I agree C++ is very hard to learn if you only have experience with higher-level languages like Python and Scala. I think there’re two reasons for that.
C++ is unsafe. There’s no way around this one, it was designed that way, like C or assembly. Still, with modern toolset it’s not terribly bad. Compilers print warnings, BTW I typically ask them to treat warnings as errors to deliberately fail the build. On Windows, a combination of debug build, debug C runtime, and visual studio debugger helps tremendously. Linux compilers have these sanitizers (address, memory, thread, undefined behavior) which are comparable, they too sacrifice runtime speed for diagnostics and debuggability.

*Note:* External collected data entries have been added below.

import Literature.NumberTheory.Automorphic.ArchStableClassTorusFibreProduct    -- ★ FILE E p840833 (F0P3a-p05 (g11)): `sum_univ_mk_archDiagTorus_comp_eq_sum_piFinset_of_const`; brings ★ FILE C, ★ p02 `ArchLocalStableOrbitalSumTorus`
import Literature.NumberTheory.Automorphic.ArchLocalSplitSingularTorusFibres   -- ★ FILE D p840796: `mk_circleDiagonal_comp_eq_mk_swap_pos_iff`, the counts `2p` ∕ `2·#{e<0}`
import HarnessLib

/-!
# The all-relabellings sum at a torus point of `G′_∞` SINGULAR AT ONE PLACE `w₀` (split-singular there, regular elsewhere) as a transversal (class) sum with EXPLICIT
# multiplicities `p_w!(3−p_w)!` off `w₀` and `2p₀ : 2(3−p₀)` at `w₀` — after ★ (j2)'s factor `K⁻¹`: coefficient `2` on the `γ₀`-class, `1` on the `γ₀′`-class (Rogawski 1990 §8.2 Prop. 8.2.1 p. 118, p. 123)

Topic `NumberTheory/Automorphic`; namespace `Literature.NumberTheory.Automorphic.UnitaryGroup`.  THEOREMS ONLY (no definition, no instance, no notation, no named fact, no `sorry`).
Cell `pub/hodgecm-mathlib`, ENGINE T1 (crux H413 = `stmt-HodgeConjecture-24833`); floor-1 preparation, count-neutral, under books rows #88 (ST-∞) ∕ #111 (S-d): road D2′∕ROAD-Sd, brick
**(o17) «(δ)→CLASS-SUM CAPSTONE»** (LEAD WORD T8-52, F0P3a-plan (g9): three-hand split — F0P3a-p07 (g7) (δ) regular half, F0P3a-p03 (g10) (δ′) singular half, this file the conversion both import;
author F0P3a-p05 (g11)).  BY NAME over ★ FILE E `ArchStableClassTorusFibreProduct` (p840833), ★ FILE D `ArchLocalSplitSingularTorusFibres` (p840796), ★ F0P3a-p02 `ArchLocalStableOrbitalSumTorus`
(`card_filter_mk_circleDiagonal_eq_factorial`: at a REGULAR torus point every fibre of `σ ↦ ⟦diag(z∘σ)⟧` has `p_w!(N−p_w)!` elements).

SETTING (the (δ) shape).  `z : W → Fin 3 → Circle` with `z w` INJECTIVE for `w ≠ w₀` and `z w₀` two-valued (singular slot `k`, constant off `k`); `w₀` INDEFINITE (slots `ip`, `im` with
`0 < re σ_{w₀}(α ip)`, `re σ_{w₀}(α im) < 0`); `α_i ≠ 0`, `c(α_i) = α_i`; `p w := #{i ∣ 0 < re σ_w(α i)}`; per-place transversals `R w` (`hcov`, `hinj` as in ★ FILE C — e.g. `R w₀ = {swap k ip, swap k im}` ★,
any transversal of the `C(3, p_w)` regular classes off `w₀`).

WHAT IS PROVED.
* §1 (per place, generic `U` + dock) **`card_filter_mk_circleDiagonal_comp_eq_ite`**: for EVERY `σ ∈ S₃`, `#{ρ ∣ ⟦diag(z∘ρ)⟧ = ⟦diag(z∘σ)⟧} = if 0 < e (σ⁻¹ k) then 2·#{0 < e} else 2·#{e < 0}` (★ FILE D);
  **`factorial_card_pos_mul_factorial_eq_two`**: at an indefinite place `p! · (3 − p)! = 2`.
* §2 (global) **`sum_univ_mk_archDiagTorus_comp_eq_sum_piFinset_of_singularAt`**: `Σ_{ρ : W → S₃} F(⟦t(z∘ρ)⟧) = Σ_{r ∈ Π_w R w} ((∏_{w ≠ w₀} p_w!(3−p_w)!) · m_{w₀}(r_{w₀})) • F(⟦t(z∘r)⟧)` with
  `m_{w₀}(σ) = if 0 < e₀(σ⁻¹ k) then 2p₀ else 2·#{e₀ < 0}` (★ FILE E `_of_const` + ★ p02 + §1); and the NORMALISED form **`sum_univ_mk_archDiagTorus_comp_eq_prod_mul_sum_piFinset_two_one`**:
  `Σ_ρ F(⟦t(z∘ρ)⟧) = (∏_w p_w!(3−p_w)!) • Σ_{r ∈ Π_w R w} (if «`b` sits over a slot of the MAJORITY sign at `w₀`» then 2 else 1) • F(⟦t(z∘r)⟧)` — i.e. after ★ (j2)'s `K⁻¹`, coefficient `2` on the class
  whose `a`-plane is INDEFINITE (`e = +1`, print's `γ, γ₁ → γ₀`) and `1` on the class whose `a`-plane is DEFINITE (`e = −1`, `γ₂ → γ₀′`), at `(2,1)` AND `(1,2)` places alike.
HONEST LABEL: HC_CM is proved only modulo the printed citations until rung 0 closes; this file is finite bookkeeping and pays nothing by itself.

## References
* [Rogawski1990] J. D. Rogawski, *Automorphic Representations of Unitary Groups in Three Variables*, Ann. of Math. Stud. 123 (1990): §4.1 (4.1.1) p. 39, §8.2 Prop. 8.2.1 p. 118 (`γ, γ₁, γ₂`),
  p. 123 («`−2cF′(γ₀′)`»), §8.3 p. 122.
* [BorelJacquet1979] A. Borel, H. Jacquet, *Automorphic forms and automorphic representations*, PSPM 33.1 (1979), §4.1.
-/

set_option autoImplicit false

noncomputable section

open MeasureTheory Matrix Equiv Finset NumberField NumberField.InfinitePlace
open Literature.LinearAlgebra.Matrix Literature.NumberTheory.Rogawski1990
open scoped MatrixGroups ComplexConjugate

namespace Literature.NumberTheory.Automorphic.UnitaryGroup

/-! ## §1 Per place: the fibre size through ANY relabelling at the split-singular point; `p!(3−p)! = 2` at an indefinite place -/

section Place

variable (U : Subgroup (GL (Fin 3) ℂ)) {e : Fin 3 → ℝ}

open scoped Classical in
/-- **`#fibre(⟦diag(z ∘ σ)⟧) = if 0 < e(σ⁻¹ k) then 2·#{0 < e} else 2·#{e < 0}`** for EVERY `σ ∈ S₃` (the class of `z ∘ σ` is `C₊` or `C₋` according to the sign of the slot carrying `b`, ★ FILE D).
[cite: Rogawski1990, §8.2 Prop. 8.2.1 p. 118; §8.3 p. 122] -/
theorem card_filter_mk_circleDiagonal_comp_eq_ite (hU : ∀ g : GL (Fin 3) ℂ, g ∈ U ↔ g ∈ unitaryGroupOfForm (starRingEnd ℂ) (diagonal fun i => (e i : ℂ)))
    (he : ∀ i, e i ≠ 0) {z : Fin 3 → Circle} {k : Fin 3} (hk : ∀ j, z j = z k ↔ j = k) (hzz : ∀ i j, i ≠ k → j ≠ k → z i = z j)
    {ip im : Fin 3} (hip : 0 < e ip) (him : e im < 0) (σ : Perm (Fin 3)) :
    (univ.filter fun ρ : Perm (Fin 3) =>
        ConjClasses.mk (⟨circleDiagonal 3 (z ∘ ρ), circleDiagonal_mem_of_iff 3 U hU (z ∘ ρ)⟩ : U) =
          ConjClasses.mk (⟨circleDiagonal 3 (z ∘ σ), circleDiagonal_mem_of_iff 3 U hU (z ∘ σ)⟩ : U)).card =
      if 0 < e (σ.symm k) then 2 * (univ.filter fun i => 0 < e i).card else 2 * (univ.filter fun i => e i < 0).card := by
  split_ifs with hσ
  · rw [(mk_circleDiagonal_comp_eq_mk_swap_pos_iff U hU he hk hzz hip him σ).mpr hσ]
    exact card_filter_mk_circleDiagonal_comp_eq_swap_pos U hU he hk hzz hip him
  · have hneg : e (σ.symm k) < 0 := lt_of_le_of_ne (not_lt.mp hσ) (he _)
    rw [(mk_circleDiagonal_comp_eq_mk_swap_neg_iff U hU he hk hzz hip him σ).mpr hneg]
    exact card_filter_mk_circleDiagonal_comp_eq_swap_neg U hU he hk hzz hip him

open scoped Classical in
/-- **At an indefinite place `p!(3 − p)! = 2`** (`p = #{i ∣ 0 < e i} ∈ {1, 2}` when `e` takes both signs on `Fin 3`). [cite: Rogawski1990, §8.2 Prop. 8.2.1 p. 118] -/
theorem factorial_card_pos_mul_factorial_eq_two {ip im : Fin 3} (hip : 0 < e ip) (him : e im < 0) :
    (univ.filter fun i => 0 < e i).card.factorial * (3 - (univ.filter fun i => 0 < e i).card).factorial = 2 := by
  have h1 : 1 ≤ (univ.filter fun i => 0 < e i).card :=
    Finset.card_pos.mpr ⟨ip, Finset.mem_filter.mpr ⟨Finset.mem_univ _, hip⟩⟩
  have h2 : (univ.filter fun i => 0 < e i).card ≤ 2 := by
    have hsub : (univ.filter fun i => 0 < e i) ⊆ univ.erase im := fun i hi => by
      rw [Finset.mem_erase]
      refine ⟨fun h => ?_, Finset.mem_univ _⟩
      rw [Finset.mem_filter] at hi
      rw [h] at hi
      exact lt_irrefl _ (him.trans hi.2)
    have := Finset.card_le_card hsub
    rw [Finset.card_erase_of_mem (Finset.mem_univ _), Finset.card_univ, Fintype.card_fin] at this
    exact this
  interval_cases (univ.filter fun i => 0 < e i).card <;> decide

open scoped Classical in
/-- The two counts at an indefinite place: `#{0 < e} + #{e < 0} = 3` (no zero weight). [folklore] -/
private theorem card_pos_add_card_neg_eq_three (he : ∀ i, e i ≠ 0) :
    (univ.filter fun i => 0 < e i).card + (univ.filter fun i => e i < 0).card = 3 := by
  have h := Finset.card_filter_add_card_filter_not (s := (univ : Finset (Fin 3))) (fun i => 0 < e i)
  have hneg : (univ.filter fun i => ¬ 0 < e i) = univ.filter fun i => e i < 0 := by
    ext i
    simp only [Finset.mem_filter, Finset.mem_univ, true_and, not_lt]
    exact ⟨fun h => lt_of_le_of_ne h (he i), le_of_lt⟩
  rw [hneg, Finset.card_univ, Fintype.card_fin] at h
  exact h

open scoped Classical in
/-- **THE NORMALISED MULTIPLICITY IS `2` OR `1`**: at an indefinite place, `m(σ) = (p!(3−p)!) · (if «the slot `σ⁻¹ k` carrying `b` has the MAJORITY sign» then 2 else 1)` — the class with `b` over a
majority-sign slot has the INDEFINITE `a`-plane (one weight of each sign): `e = +1`, print's `γ₀`, coefficient `2`; the other class (`a`-plane definite, `e = −1`, `γ₀′`) coefficient `1`.
[cite: Rogawski1990, §8.2 Prop. 8.2.1 p. 118, p. 123] -/
theorem ite_card_eq_two_mul_ite (he : ∀ i, e i ≠ 0) {ip im : Fin 3} (hip : 0 < e ip) (him : e im < 0) (s : Fin 3) :
    (if 0 < e s then 2 * (univ.filter fun i => 0 < e i).card else 2 * (univ.filter fun i => e i < 0).card) =
      ((univ.filter fun i => 0 < e i).card.factorial * (3 - (univ.filter fun i => 0 < e i).card).factorial) *
        (if (0 < e s ↔ 2 ≤ (univ.filter fun i => 0 < e i).card) then 2 else 1) := by
  rw [factorial_card_pos_mul_factorial_eq_two hip him]
  have h3 := card_pos_add_card_neg_eq_three he
  have h1 : 1 ≤ (univ.filter fun i => 0 < e i).card := Finset.card_pos.mpr ⟨ip, Finset.mem_filter.mpr ⟨Finset.mem_univ _, hip⟩⟩
  have h1' : 1 ≤ (univ.filter fun i => e i < 0).card := Finset.card_pos.mpr ⟨im, Finset.mem_filter.mpr ⟨Finset.mem_univ _, him⟩⟩
  by_cases hs : 0 < e s
  · rw [if_pos hs]
    by_cases hp : 2 ≤ (univ.filter fun i => 0 < e i).card
    · rw [if_pos (iff_of_true hs hp)]; omega
    · rw [if_neg (fun h => hp (h.mp hs))]; omega
  · rw [if_neg hs]
    by_cases hp : 2 ≤ (univ.filter fun i => 0 < e i).card
    · rw [if_neg (fun h => hs (h.mpr hp))]; omega
    · rw [if_pos (iff_of_false hs hp)]; omega

end Place

/-! ## §2 Global: the (δ) shape — singular at `w₀`, regular elsewhere -/

section Global

variable (L : Type) [Field L] [NumberField L] [IsCMField L] (α : Fin 3 → L)

open scoped Classical in
/-- **THE ALL-RELABELLINGS SUM AT A TORUS POINT SINGULAR AT `w₀` ONLY, WITH EXPLICIT MULTIPLICITIES**: `Σ_{ρ : W → S₃} F(⟦t(z∘ρ)⟧) = Σ_{r ∈ Π_w R w} ((∏_{w ≠ w₀} p_w!(3−p_w)!) · m_{w₀}(r_{w₀})) • F(⟦t(z∘r)⟧)`,
`m_{w₀}(σ) = if 0 < e₀(σ⁻¹ k) then 2p₀ else 2·#{e₀ < 0}` (★ FILE E `…_of_const` with ★ p02 `card_filter_mk_circleDiagonal_eq_factorial` off `w₀` and §1 at `w₀`).
[cite: Rogawski1990, §8.2 Prop. 8.2.1 p. 118; §4.1 (4.1.1) p. 39] [cite: BorelJacquet1979, §4.1] -/
theorem sum_univ_mk_archDiagTorus_comp_eq_sum_piFinset_of_singularAt {M : Type*} [AddCommMonoid M]
    (hα : ∀ i, α i ≠ 0) (hherm : ∀ i, (IsCMField.complexConj L (α i) : L) = α i)
    (z : {w : InfinitePlace L // IsComplex w} → Fin 3 → Circle) (w₀ : {w : InfinitePlace L // IsComplex w})
    (hreg : ∀ w, w ≠ w₀ → Function.Injective (z w))
    {k : Fin 3} (hk : ∀ j, z w₀ j = z w₀ k ↔ j = k) (hzz : ∀ i j, i ≠ k → j ≠ k → z w₀ i = z w₀ j)
    {ip im : Fin 3} (hip : 0 < (w₀.1.embedding (α ip)).re) (him : (w₀.1.embedding (α im)).re < 0)
    (R : {w : InfinitePlace L // IsComplex w} → Finset (Perm (Fin 3)))
    (hcov : ∀ (w : {w : InfinitePlace L // IsComplex w}) (ρ : Perm (Fin 3)), ∃ r ∈ R w,
      ConjClasses.mk (⟨circleDiagonal 3 (z w ∘ ρ), circleDiagonal_mem_archLocal_diagonal L 3 α w (z w ∘ ρ)⟩ : archLocal L 3 (diagonal α) w) =
        ConjClasses.mk (⟨circleDiagonal 3 (z w ∘ r), circleDiagonal_mem_archLocal_diagonal L 3 α w (z w ∘ r)⟩ : archLocal L 3 (diagonal α) w))
    (hinj : ∀ w : {w : InfinitePlace L // IsComplex w}, Set.InjOn (fun r : Perm (Fin 3) =>
      ConjClasses.mk (⟨circleDiagonal 3 (z w ∘ r), circleDiagonal_mem_archLocal_diagonal L 3 α w (z w ∘ r)⟩ : archLocal L 3 (diagonal α) w)) ↑(R w))
    (F : ConjClasses ↥(arch (↥(maximalRealSubfield L)) L (IsCMField.complexConj L) 3 (diagonal α)) → M) :
    ∑ ρ : {w : InfinitePlace L // IsComplex w} → Perm (Fin 3), F (ConjClasses.mk (archDiagTorus L 3 α fun w => z w ∘ ρ w)) =
      ∑ r ∈ Fintype.piFinset R,
        ((∏ w ∈ univ.erase w₀, (univ.filter fun i => 0 < (w.1.embedding (α i)).re).card.factorial *
            (3 - (univ.filter fun i => 0 < (w.1.embedding (α i)).re).card).factorial) *
          (if 0 < (w₀.1.embedding (α ((r w₀).symm k))).re then 2 * (univ.filter fun i => 0 < (w₀.1.embedding (α i)).re).card
            else 2 * (univ.filter fun i => (w₀.1.embedding (α i)).re < 0).card)) •
          F (ConjClasses.mk (archDiagTorus L 3 α fun w => z w ∘ r w)) := by
  have hreal : ∀ (w : {w : InfinitePlace L // IsComplex w}) (i : Fin 3), (w.1.embedding (α i)).im = 0 := fun w i => im_embedding_diagonal_eq_zero L 3 α hherm w i
  rw [sum_univ_mk_archDiagTorus_comp_eq_sum_piFinset_of_const L 3 α z R hcov hinj w₀
    (fun w => (univ.filter fun i => 0 < (w.1.embedding (α i)).re).card.factorial * (3 - (univ.filter fun i => 0 < (w.1.embedding (α i)).re).card).factorial)
    (fun w hw r _ => card_filter_mk_circleDiagonal_eq_factorial L 3 α w hα (hreal w) (hreg w hw) r) F]
  refine Finset.sum_congr rfl fun r _ => ?_
  rw [card_filter_mk_circleDiagonal_comp_eq_ite (archLocal L 3 (diagonal α) w₀) (mem_archLocal_diagonal_iff_mem_unitaryGroupOfForm L 3 α w₀ (hreal w₀))
    (re_embedding_ne_zero L 3 α w₀ hα (hreal w₀)) hk hzz hip him (r w₀)]

open scoped Classical in
/-- **NORMALISED FORM — COEFFICIENTS `2 : 1`**: `Σ_{ρ : W → S₃} F(⟦t(z∘ρ)⟧) = (∏_w p_w!(3−p_w)!) • Σ_{r ∈ Π_w R w} (if (0 < e₀((r w₀)⁻¹ k) ↔ 2 ≤ p₀) then 2 else 1) • F(⟦t(z∘r)⟧)` — after ★ (j2)'s factor
`K⁻¹ = (∏_w p_w!(3−p_w)!)⁻¹` the class whose `a`-plane at `w₀` is INDEFINITE (`b` over a majority-sign slot; `e = +1`, print's `γ, γ₁ → γ₀`) carries `2`, the class with DEFINITE `a`-plane (`e = −1`,
`γ₂ → γ₀′`) carries `1` — at `(2,1)` and `(1,2)` places alike. [cite: Rogawski1990, §8.2 Prop. 8.2.1 p. 118, p. 123] [cite: BorelJacquet1979, §4.1] -/
theorem sum_univ_mk_archDiagTorus_comp_eq_prod_smul_sum_piFinset_two_one {M : Type*} [AddCommMonoid M]
    (hα : ∀ i, α i ≠ 0) (hherm : ∀ i, (IsCMField.complexConj L (α i) : L) = α i)
    (z : {w : InfinitePlace L // IsComplex w} → Fin 3 → Circle) (w₀ : {w : InfinitePlace L // IsComplex w})
    (hreg : ∀ w, w ≠ w₀ → Function.Injective (z w))
    {k : Fin 3} (hk : ∀ j, z w₀ j = z w₀ k ↔ j = k) (hzz : ∀ i j, i ≠ k → j ≠ k → z w₀ i = z w₀ j)
    {ip im : Fin 3} (hip : 0 < (w₀.1.embedding (α ip)).re) (him : (w₀.1.embedding (α im)).re < 0)
    (R : {w : InfinitePlace L // IsComplex w} → Finset (Perm (Fin 3)))
    (hcov : ∀ (w : {w : InfinitePlace L // IsComplex w}) (ρ : Perm (Fin 3)), ∃ r ∈ R w,
      ConjClasses.mk (⟨circleDiagonal 3 (z w ∘ ρ), circleDiagonal_mem_archLocal_diagonal L 3 α w (z w ∘ ρ)⟩ : archLocal L 3 (diagonal α) w) =
        ConjClasses.mk (⟨circleDiagonal 3 (z w ∘ r), circleDiagonal_mem_archLocal_diagonal L 3 α w (z w ∘ r)⟩ : archLocal L 3 (diagonal α) w))
    (hinj : ∀ w : {w : InfinitePlace L // IsComplex w}, Set.InjOn (fun r : Perm (Fin 3) =>
      ConjClasses.mk (⟨circleDiagonal 3 (z w ∘ r), circleDiagonal_mem_archLocal_diagonal L 3 α w (z w ∘ r)⟩ : archLocal L 3 (diagonal α) w)) ↑(R w))
    (F : ConjClasses ↥(arch (↥(maximalRealSubfield L)) L (IsCMField.complexConj L) 3 (diagonal α)) → M) :
    ∑ ρ : {w : InfinitePlace L // IsComplex w} → Perm (Fin 3), F (ConjClasses.mk (archDiagTorus L 3 α fun w => z w ∘ ρ w)) =
      (∏ w : {w : InfinitePlace L // IsComplex w}, (univ.filter fun i => 0 < (w.1.embedding (α i)).re).card.factorial *
          (3 - (univ.filter fun i => 0 < (w.1.embedding (α i)).re).card).factorial) •
        ∑ r ∈ Fintype.piFinset R,
          (if (0 < (w₀.1.embedding (α ((r w₀).symm k))).re ↔ 2 ≤ (univ.filter fun i => 0 < (w₀.1.embedding (α i)).re).card) then 2 else 1) •
            F (ConjClasses.mk (archDiagTorus L 3 α fun w => z w ∘ r w)) := by
  have hreal : ∀ i : Fin 3, (w₀.1.embedding (α i)).im = 0 := fun i => im_embedding_diagonal_eq_zero L 3 α hherm w₀ i
  rw [sum_univ_mk_archDiagTorus_comp_eq_sum_piFinset_of_singularAt L α hα hherm z w₀ hreg hk hzz hip him R hcov hinj F, Finset.smul_sum]
  refine Finset.sum_congr rfl fun r _ => ?_
  rw [ite_card_eq_two_mul_ite (e := fun i => (w₀.1.embedding (α i)).re) (re_embedding_ne_zero L 3 α w₀ hα hreal) hip him ((r w₀).symm k),
    ← mul_assoc, Finset.prod_erase_mul _ _ (Finset.mem_univ w₀), mul_smul]

end Global

end Literature.NumberTheory.Automorphic.UnitaryGroup

end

Another reason, the language itself is very complicated, especially the templates. However, just because something is in the language doesn’t mean it’s a good idea to use it. You don’t need to be familiar with that stuff unless doing something very advanced, like customizing the Eigen C++ library. Don’t follow the patterns found in the standard library: unlike your code, that library has good reasons to use that template BS. If instead of templates you do something else, C++ becomes much easier to use, and most importantly other people will still be able to read and understand your code. Another reason to avoid excessive template metaprogramming, it slows down the compiler, because template-heavy code often needs to be in headers as opposed to cpp files.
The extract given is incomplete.